→ Work instruction
Copy out the entries below exactly as they stand, but only from the line containing "(hLx : (d.L" through the line containing "nlinarith [Nat.lt_floor_add_one t]".
+---+
import HarnessLib
import Summits.RiemannHypothesis.RiemannHypothesis.Theorems.SignConeOscSingleWindowCertificateSuffices
import Summits.RiemannHypothesis.RiemannHypothesis.Theorems.SignConePointwiseCheckerDefs

/-!
# `OscSingleWindow` (crux stmt-RiemannHypothesis-18012): erasure certificates in the landed `PWData` format

Route `SignCone`, crux `Summit.RiemannHypothesis.RiemannHypothesis.Theses.SignCone.OscSingleWindow`.
The pointwise-certificate format of the unconditional rungs (`PWData`: kernel
`E_χ(x) = (e^{|x|/2} + e^{-|x|/2}) χ(|x|)` with `χ = 1` on `[0, L]` and `χ` piecewise linear on the
knots `x_k = L + kh`, fake weights `a_n` on a node list, slack `s`; density `PWData.F`) carries an
ERASURE certificate for the single-window class (`SignConeOscSingleWindowCertificateSuffices.lean`)
as soon as

* `L ≥ log 2` (the near field is on the plateau), `s = 1`, nodes `≥ 2`, weights `≥ 0`;
* every knot value is `≤ 1` (so `E_χ ≤ e^{x/2} + e^{-x/2}`: erasure is legal where `Re F ≥ 0`);
* the knot values on a block `j₁ ≤ k ≤ j₂` are exactly `1` (so `E_χ = e^{x/2} + e^{-x/2}` on
  `[x_{j₁}, x_{j₂}]`, which must contain the window `[T, T + log 2]`).

This file proves the piecewise-linear bookkeeping (`PWKernel.chiR_segment`, `chiR_le_one`,
`chiR_eq_one_of_block`; no new definitions) and the transfer `PWData.oscSingleWindowAt_of_checks`: such data with
`0 ≤ D.F` everywhere prove the crux at every window `T` with `x_{j₁} ≤ T`, `T + log 2 ≤ x_{j₂}`,
for every cutoff. The certificates themselves (data + kernel checks) are separate files.
-/

noncomputable section

-- `Summit.RiemannHypothesis.RiemannHypothesis.…` repeats a namespace component by design (D-0017 layout).
set_option linter.dupNamespace false

open scoped BigOperators
open Real MeasureTheory Set

namespace Summit.RiemannHypothesis.RiemannHypothesis.Theorems.SignCone

open Literature.NumberTheory.LFunctions
open Literature.Analysis.SpecialFunctions (reDigammaQuarter)

namespace PWKernel

variable {d : PWKernel}

/-- Knot values beyond the last knot are `0`: `χ_k = 0` for `k ≥ K`. [folklore] -/
theorem chiAt_eq_zero_of_le {k : ℕ} (hk : d.K ≤ k) : d.chiAt k = 0 := by
  unfold chiAt
  unfold K at hk
  exact List.getD_eq_default _ _ (by omega)

/-- The knot as a real number: `x_k = L + k h`. [folklore] -/
theorem knot_cast (k : ℕ) : (d.knot k : ℝ) = d.L + k * d.h := by
  unfold knot; push_cast; ring

variable (hh : 0 < d.h)
include hh

/-- On the segment `[x_j, x_{j+1}]` only the hats at `x_j` and `x_{j+1}` are non-zero. [folklore] -/
theorem hat_knot_eq_zero {j k : ℕ} {x : ℝ} (h1 : (d.knot j : ℝ) ≤ x) (h2 : x ≤ d.knot (j + 1))
    (hk : k ≠ j ∧ k ≠ j + 1) : hat (d.knot k : ℝ) d.h x = 0 := by
  have hh' : (0 : ℝ) < d.h := by exact_mod_cast hh
  rw [knot_cast] at h1 h2 ⊢
  push_cast at h2
  refine hat_of_le_abs hh' ?_
  rcases lt_or_gt_of_ne hk.1 with hlt | hgt
  · -- `k + 1 ≤ j`
    have hkj : (k : ℝ) + 1 ≤ j := by exact_mod_cast Nat.succ_le_of_lt hlt
    rw [abs_of_nonneg (by nlinarith)]
    nlinarith
  · -- `j + 2 ≤ k`
    have hkj : (j : ℝ) + 2 ≤ k := by
      have : j + 2 ≤ k := by omega
      exact_mod_cast this
    rw [abs_of_nonpos (by nlinarith)]
    nlinarith

/-- **`χ` on a segment.** For `j + 1 ≤ K` and `x ∈ [x_j, x_{j+1}]`:
`χ(x) = χ'_j (x_{j+1} − x)/h + χ_{j+1} (x − x_j)/h` (linear interpolation of the knot values,
`χ'_0 = 1`, `χ_K = 0`). [folklore] -/
theorem chiR_segment {j : ℕ} (hjK : j + 1 ≤ d.K) {x : ℝ} (h1 : (d.knot j : ℝ) ≤ x)
    (h2 : x ≤ d.knot (j + 1)) :
    d.chiR x = ((if j = 0 then (1 : ℚ) else d.chiAt j : ℚ) : ℝ) * (((d.knot (j + 1) : ℝ) - x) / d.h) +
      (d.chiAt (j + 1) : ℝ) * ((x - d.knot j) / d.h) := by
  have hh' : (0 : ℝ) < d.h := by exact_mod_cast hh
  have ej : (d.knot j : ℝ) = d.L + j * d.h := knot_cast j
  have ej1 : (d.knot (j + 1) : ℝ) = d.L + j * d.h + d.h := by rw [knot_cast]; push_cast; ring
  unfold chiR
  rcases Nat.eq_zero_or_pos j with rfl | hj
  · -- `j = 0`: plateau ramp plus the hat at `x_1`
    simp only [if_true, Nat.cast_zero, zero_mul, add_zero, zero_add] at ej ej1 ⊢
    rw [ej] at h1
    rw [ej1] at h2
    have hp : plateau d.L d.h x = ((d.L : ℝ) + d.h - x) / d.h := plateau_of_mem hh' h1 h2
    have hs : ∑ k ∈ Finset.Ico 1 d.K, (d.chiAt k : ℝ) * hat (d.knot k) d.h x =
        (d.chiAt 1 : ℝ) * hat (d.knot 1) d.h x := by
      refine Finset.sum_eq_single 1 (fun k hk hk1 => ?_) (fun h1' => ?_)
      · rw [Finset.mem_Ico] at hk
        rw [hat_knot_eq_zero hh (j := 0) (by rw [knot_cast]; push_cast; linarith)
          (by rw [knot_cast]; push_cast; linarith) ⟨by omega, by simpa using hk1⟩, mul_zero]
      · rw [Finset.mem_Ico] at h1'
        rw [chiAt_eq_zero_of_le (by omega)]
        push_cast; ring
    have hhat : hat (d.knot 1 : ℝ) d.h x = (x - d.L) / d.h := by
      rw [show (d.knot 1 : ℝ) = d.L + d.h by rw [knot_cast]; push_cast; ring]
      rw [hat_of_mem_left hh' (by linarith) h2]
      congr 1; ring
    rw [hp, hs, hhat, ej1, ej]
    push_cast
    ring
  · -- `j ≥ 1`: no plateau, the hats at `x_j` and `x_{j+1}`
    simp only [hj.ne', if_false]
    have hp : plateau d.L d.h x = 0 := by
      refine plateau_of_ge hh' (le_trans ?_ h1)
      rw [ej]
      have : (1 : ℝ) ≤ j := by exact_mod_cast hj
      nlinarith
    have hs : ∑ k ∈ Finset.Ico 1 d.K, (d.chiAt k : ℝ) * hat (d.knot k) d.h x =
        (d.chiAt j : ℝ) * hat (d.knot j) d.h x + (d.chiAt (j + 1) : ℝ) * hat (d.knot (j + 1)) d.h x := by
      refine Finset.sum_eq_add j (j + 1) (by omega) (fun k _ hk => ?_) (fun hj' => ?_) (fun hj1 => ?_)
      · rw [hat_knot_eq_zero hh h1 h2 hk, mul_zero]
      · exact absurd (Finset.mem_Ico.2 ⟨hj, by omega⟩) hj'
      · rw [Finset.mem_Ico] at hj1
        rw [chiAt_eq_zero_of_le (by omega)]
        push_cast; ring
    have hhat1 : hat (d.knot j : ℝ) d.h x = ((d.knot (j + 1) : ℝ) - x) / d.h := by
      rw [hat_of_mem_right hh' h1 (by rw [ej1] at h2; rw [ej]; linarith), ej, ej1]
    have hhat2 : hat (d.knot (j + 1) : ℝ) d.h x = (x - d.knot j) / d.h := by
      rw [hat_of_mem_left hh' (by rw [ej1]; rw [ej] at h1; linarith) h2, ej, ej1]
      congr 1; ring
    rw [hp, hs, hhat1, hhat2, zero_add]

/-- Every `x ∈ [L, x_K)` lies in a segment `[x_j, x_{j+1}]` with `j + 1 ≤ K`. [folklore] -/
theorem exists_segment {x : ℝ} (hLx : (d.L : ℝ) ≤ x) (hxK : x < d.knot d.K) :
    ∃ j : ℕ, j + 1 ≤ d.K ∧ (d.knot j : ℝ) ≤ x ∧ x < d.knot (j + 1) := by
  have hh' : (0 : ℝ) < d.h := by exact_mod_cast hh
  set t : ℝ := (x - d.L) / d.h with ht
  have ht0 : 0 ≤ t := div_nonneg (by linarith) hh'.le
  have hx : x = d.L + t * d.h := by rw [ht]; field_simp; ring
  refine ⟨⌊t⌋₊, ?_, ?_, ?_⟩
  · have htK : t < d.K := by
      rw [knot_cast] at hxK
      by_contra hle
      push Not at hle
      have : (d.L : ℝ) + d.K * d.h ≤ d.L + t * d.h := by nlinarith
      linarith
    exact Nat.succ_le_of_lt ((Nat.floor_lt ht0).2 htK)
  · rw [knot_cast, hx]
    nlinarith [Nat.floor_le ht0]
  · rw [knot_cast, hx]
    push_cast
    nlinarith [Nat.lt_floor_add_one t]

/-- Knots are strictly ordered: `x_a < x_b → a < b`. [folklore] -/
theorem lt_of_knot_lt {a b : ℕ} (hab : (d.knot a : ℝ) < d.knot b) : a < b := by
  have hh' : (0 : ℝ) < d.h := by exact_mod_cast hh
  rw [knot_cast, knot_cast] at hab
  have : (a : ℝ) < b := by nlinarith
  exact_mod_cast this

/-- **`χ ≤ 1` when every knot value is `≤ 1`.** [folklore] -/
theorem chiR_le_one (hchi : ∀ k, d.chiAt k ≤ 1) (x : ℝ) : d.chiR x ≤ 1 := by
  have hh' : (0 : ℝ) < d.h := by exact_mod_cast hh
  rcases le_or_gt x d.L with hxL | hxL
  · rw [chiR_eq_one hh hxL]
  rcases le_or_gt (d.knot d.K : ℝ) x with hxK | hxK
  · rw [chiR_eq_zero_of_ge hh hxK]; exact zero_le_one
  obtain ⟨j, hjK, h1, h2⟩ := exists_segment hh hxL.le hxK
  rw [chiR_segment hh hjK h1 h2.le]
  have w1 : 0 ≤ ((d.knot (j + 1) : ℝ) - x) / d.h := div_nonneg (by linarith) hh'.le
  have w2 : 0 ≤ (x - d.knot j) / d.h := div_nonneg (by linarith) hh'.le
  have wsum : ((d.knot (j + 1) : ℝ) - x) / d.h + (x - d.knot j) / d.h = 1 := by
    rw [knot_cast, knot_cast]; push_cast; field_simp; ring
  have c1 : ((if j = 0 then (1 : ℚ) else d.chiAt j : ℚ) : ℝ) ≤ 1 := by
    split_ifs
    · push_cast; exact le_rfl
    · exact_mod_cast hchi j
  have c2 : (d.chiAt (j + 1) : ℝ) ≤ 1 := by exact_mod_cast hchi (j + 1)
  nlinarith [mul_le_mul_of_nonneg_right c1 w1, mul_le_mul_of_nonneg_right c2 w2]

/-- **`χ = 1` on a pinned block.** If `χ_k = 1` for `j₁ ≤ k ≤ j₂` (`1 ≤ j₁ ≤ j₂ ≤ K`) then `χ = 1`
on `[x_{j₁}, x_{j₂}]`. [folklore] -/
theorem chiR_eq_one_of_block {j₁ j₂ : ℕ} (hj1 : 1 ≤ j₁) (hj12 : j₁ ≤ j₂) (hj2 : j₂ ≤ d.K)
    (hpin : ∀ k, j₁ ≤ k → k ≤ j₂ → d.chiAt k = 1) {x : ℝ} (hx1 : (d.knot j₁ : ℝ) ≤ x)
    (hx2 : x ≤ d.knot j₂) : d.chiR x = 1 := by
  have hh' : (0 : ℝ) < d.h := by exact_mod_cast hh
  rcases eq_or_lt_of_le hx2 with heq | hlt
  · -- right end point: segment `[x_{j₂-1}, x_{j₂}]`
    obtain ⟨i, rfl⟩ : ∃ i, j₂ = i + 1 := ⟨j₂ - 1, by omega⟩
    have h1 : (d.knot i : ℝ) ≤ x := by
      rw [heq]; exact knot_mono hh (Nat.le_succ i)
    rw [chiR_segment hh hj2 h1 hx2, heq, hpin (i + 1) hj12 le_rfl, sub_self, zero_div, mul_zero,
      zero_add, knot_succ, add_sub_cancel_left, div_self hh'.ne', mul_one]
    push_cast
    rfl
  · have hLx : (d.L : ℝ) ≤ x := by
      refine le_trans ?_ hx1
      have := knot_mono hh (Nat.zero_le j₁) (d := d)
      rwa [show (d.knot 0 : ℝ) = d.L by rw [knot_cast]; push_cast; ring] at this
    have hxK : x < d.knot d.K := hlt.trans_le (knot_mono hh hj2)
    obtain ⟨j, hjK, h1, h2⟩ := exists_segment hh hLx hxK
    have hj1' : j₁ ≤ j := Nat.lt_succ_iff.1 (lt_of_knot_lt hh (hx1.trans_lt h2))
    have hj2' : j + 1 ≤ j₂ := Nat.succ_le_of_lt (lt_of_knot_lt hh (h1.trans_lt hlt))
    have cj : (if j = 0 then (1 : ℚ) else d.chiAt j) = 1 := by
      split_ifs with h0
      · rfl
      · exact hpin j hj1' (by omega)
    rw [chiR_segment hh hjK h1 h2.le, cj, hpin (j + 1) (by omega) hj2']
    rw [knot_cast, knot_cast]; push_cast; field_simp; ring

/-- **Erasure is legal**: `E_χ ≤ e^{x/2} + e^{-x/2}` when every knot value is `≤ 1`. [folklore] -/
theorem kernelE_le (hchi : ∀ k, d.chiAt k ≤ 1) (x : ℝ) :
    d.kernelE x ≤ Real.exp (x / 2) + Real.exp (-(x / 2)) := by
  unfold kernelE
  have hpos : 0 < Real.exp (|x| / 2) + Real.exp (-(|x| / 2)) := by positivity
  have habs : Real.exp (|x| / 2) + Real.exp (-(|x| / 2)) = Real.exp (x / 2) + Real.exp (-(x / 2)) := by
    rcases le_or_gt 0 x with h0 | h0
    · rw [abs_of_nonneg h0]
    · rw [abs_of_neg h0, neg_div, neg_neg, add_comm]
  rw [← habs]
  exact mul_le_of_le_one_right hpos.le (chiR_le_one hh hchi _)

/-- **The pinned block**: `E_χ(x) = e^{x/2} + e^{-x/2}` for `x_{j₁} ≤ |x| ≤ x_{j₂}` when `χ_k = 1`
for `j₁ ≤ k ≤ j₂`. [folklore] -/
theorem kernelE_eq_of_block {j₁ j₂ : ℕ} (hj1 : 1 ≤ j₁) (hj12 : j₁ ≤ j₂) (hj2 : j₂ ≤ d.K)
    (hpin : ∀ k, j₁ ≤ k → k ≤ j₂ → d.chiAt k = 1) {x : ℝ} (hx1 : (d.knot j₁ : ℝ) ≤ |x|)
    (hx2 : |x| ≤ d.knot j₂) : d.kernelE x = Real.exp (x / 2) + Real.exp (-(x / 2)) := by
  unfold kernelE
  rw [chiR_eq_one_of_block hh hj1 hj12 hj2 hpin hx1 hx2, mul_one]
  rcases le_or_gt 0 x with h0 | h0
  · rw [abs_of_nonneg h0]
  · rw [abs_of_neg h0, neg_div, neg_neg, add_comm]

end PWKernel

namespace PWData

/-- **A `PWData` erasure certificate proves `OscSingleWindow` at every window inside its pinned
block** (crux stmt-RiemannHypothesis-18012 with the window parameter `T` fixed; body verbatim over
Mathlib primitives, every cutoff `a`). Hypotheses: slack `s = 1`, `h > 0`, `L ≥ log 2`, knot values
`≤ 1`, a pinned block `χ_k = 1` (`j₁ ≤ k ≤ j₂`) with `x_{j₁} ≤ T` and `T + log 2 ≤ x_{j₂}`, nodes
`≥ 2` with weights `≥ 0`, and the density `D.F ≥ 0` everywhere (the part a kernel computation
certifies). [folklore] -/
theorem oscSingleWindowAt_of_checks (D : PWData) (hs : D.s = 1) (hh : 0 < D.d.h)
    (hL : Real.log 2 ≤ (D.d.L : ℝ)) (hchi : ∀ q ∈ D.d.chi, q ≤ 1) {j₁ j₂ : ℕ} (hj1 : 1 ≤ j₁)
    (hj12 : j₁ ≤ j₂) (hj2 : j₂ ≤ D.d.K) (hpin : ∀ k, j₁ ≤ k → k ≤ j₂ → D.d.chiAt k = 1)
    (hnodes : ∀ n ∈ D.nodeList, 2 ≤ n) (ha : ∀ n ∈ D.nodeList, 0 ≤ D.a n) (hF : ∀ y : ℝ, 0 ≤ D.F y)
    {T : ℝ} (hT1 : (D.d.knot j₁ : ℝ) ≤ T) (hT2 : T + Real.log 2 ≤ D.d.knot j₂) :
    ∀ a : ℝ, 0 < a → ∀ (k : ℕ) (g : Fin k → ℝ → ℂ), (∀ i, (ContDiff ℝ ((⊤ : ℕ∞) : WithTop ℕ∞) (g i) ∧ HasCompactSupport (g i)) ∧ tsupport (g i) ⊆ Set.Icc (-a) a) → let F : ℝ → ℂ := fun t => ∑ i, MeasureTheory.convolution (g i) (fun u => (starRingEnd ℂ) ((g i) (-u))) (ContinuousLinearMap.mul ℂ ℂ) MeasureTheory.MeasureSpace.volume t; (∀ n : ℕ, 2 ≤ n → 0 ≤ (F (Real.log n)).re) → (∀ t : ℝ, Real.log 2 ≤ |t| → (F t).re < 0 → T ≤ |t| ∧ |t| ≤ T + Real.log 2) → (∃ t : ℝ, Real.log 2 ≤ |t| ∧ (F t).re < 0) → let M : ℂ → ℂ := fun s => ∫ u : ℝ, F u * Complex.exp ((s - 1 / 2) * u); -(F 0).re ≤ (M 0 + M 1 + ((1 / (2 * Real.pi) : ℂ) * (∫ t : ℝ, M (1 / 2 + t * Complex.I) * ((Complex.digamma (1 / 4 + t / 2 * Complex.I)).re : ℂ)) - F 0 * (Real.log Real.pi : ℂ))).re := by
  -- knot values `≤ 1` at every index (the default beyond the list is `0`)
  have hchi' : ∀ k, D.d.chiAt k ≤ 1 := by
    intro k
    unfold PWKernel.chiAt
    rcases lt_or_ge (k - 1) D.d.chi.length with hlt | hge
    · rw [List.getD_eq_getElem _ _ hlt]
      exact hchi _ (List.getElem_mem hlt)
    · rw [List.getD_eq_default _ _ hge]
      exact zero_le_one
  -- the erasure conditions of the kernel
  have hEle := PWKernel.kernelE_le hh hchi'
  have hEeq : ∀ x : ℝ, (|x| < Real.log 2 ∨ (T ≤ |x| ∧ |x| ≤ T + Real.log 2)) →
      D.d.kernelE x = Real.exp (x / 2) + Real.exp (-(x / 2)) := by
    intro x hx
    rcases hx with hx | hx
    · exact PWKernel.kernelE_eq_of_abs_le hh (hx.le.trans hL)
    · exact PWKernel.kernelE_eq_of_block hh hj1 hj12 hj2 hpin (hT1.trans hx.1) (by linarith [hx.2])
  -- the density, with slack `1` and real weights
  have hD : ∀ y : ℝ, 0 ≤ reDigammaQuarter y - Real.log Real.pi + 1 + cosTransform D.d.kernelE y -
      ∑ n ∈ D.nodeList.toFinset, (fun n => (D.a n : ℝ)) n * Real.cos (y * Real.log n) := by
    intro y
    have h := hF y
    unfold PWData.F at h
    rw [hs] at h
    push_cast at h
    exact h
  exact oscSingleWindowAt_of_erasure D.d.continuous_kernelE (PWKernel.hasCompactSupport_kernelE hh)
    hEle hEeq D.nodeList.toFinset (fun n hn => hnodes n (List.mem_toFinset.1 hn))
    (fun n => (D.a n : ℝ)) (fun n hn => by exact_mod_cast ha n (List.mem_toFinset.1 hn)) hD

end PWData

end Summit.RiemannHypothesis.RiemannHypothesis.Theorems.SignCone

end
+---+
→ Your solution
theorem exists_segment {x : ℝ} (hLx : (d.L : ℝ) ≤ x) (hxK : x < d.knot d.K) :
    ∃ j : ℕ, j + 1 ≤ d.K ∧ (d.knot j : ℝ) ≤ x ∧ x < d.knot (j + 1) := by
  have hh' : (0 : ℝ) < d.h := by exact_mod_cast hh
  set t : ℝ := (x - d.L) / d.h with ht
  have ht0 : 0 ≤ t := div_nonneg (by linarith) hh'.le
  have hx : x = d.L + t * d.h := by rw [ht]; field_simp; ring
  refine ⟨⌊t⌋₊, ?_, ?_, ?_⟩
  · have htK : t < d.K := by
      rw [knot_cast] at hxK
      by_contra hle
      push Not at hle
      have : (d.L : ℝ) + d.K * d.h ≤ d.L + t * d.h := by nlinarith
      linarith
    exact Nat.succ_le_of_lt ((Nat.floor_lt ht0).2 htK)
  · rw [knot_cast, hx]
    nlinarith [Nat.floor_le ht0]
  · rw [knot_cast, hx]
    push_cast
    nlinarith [Nat.lt_floor_add_one t]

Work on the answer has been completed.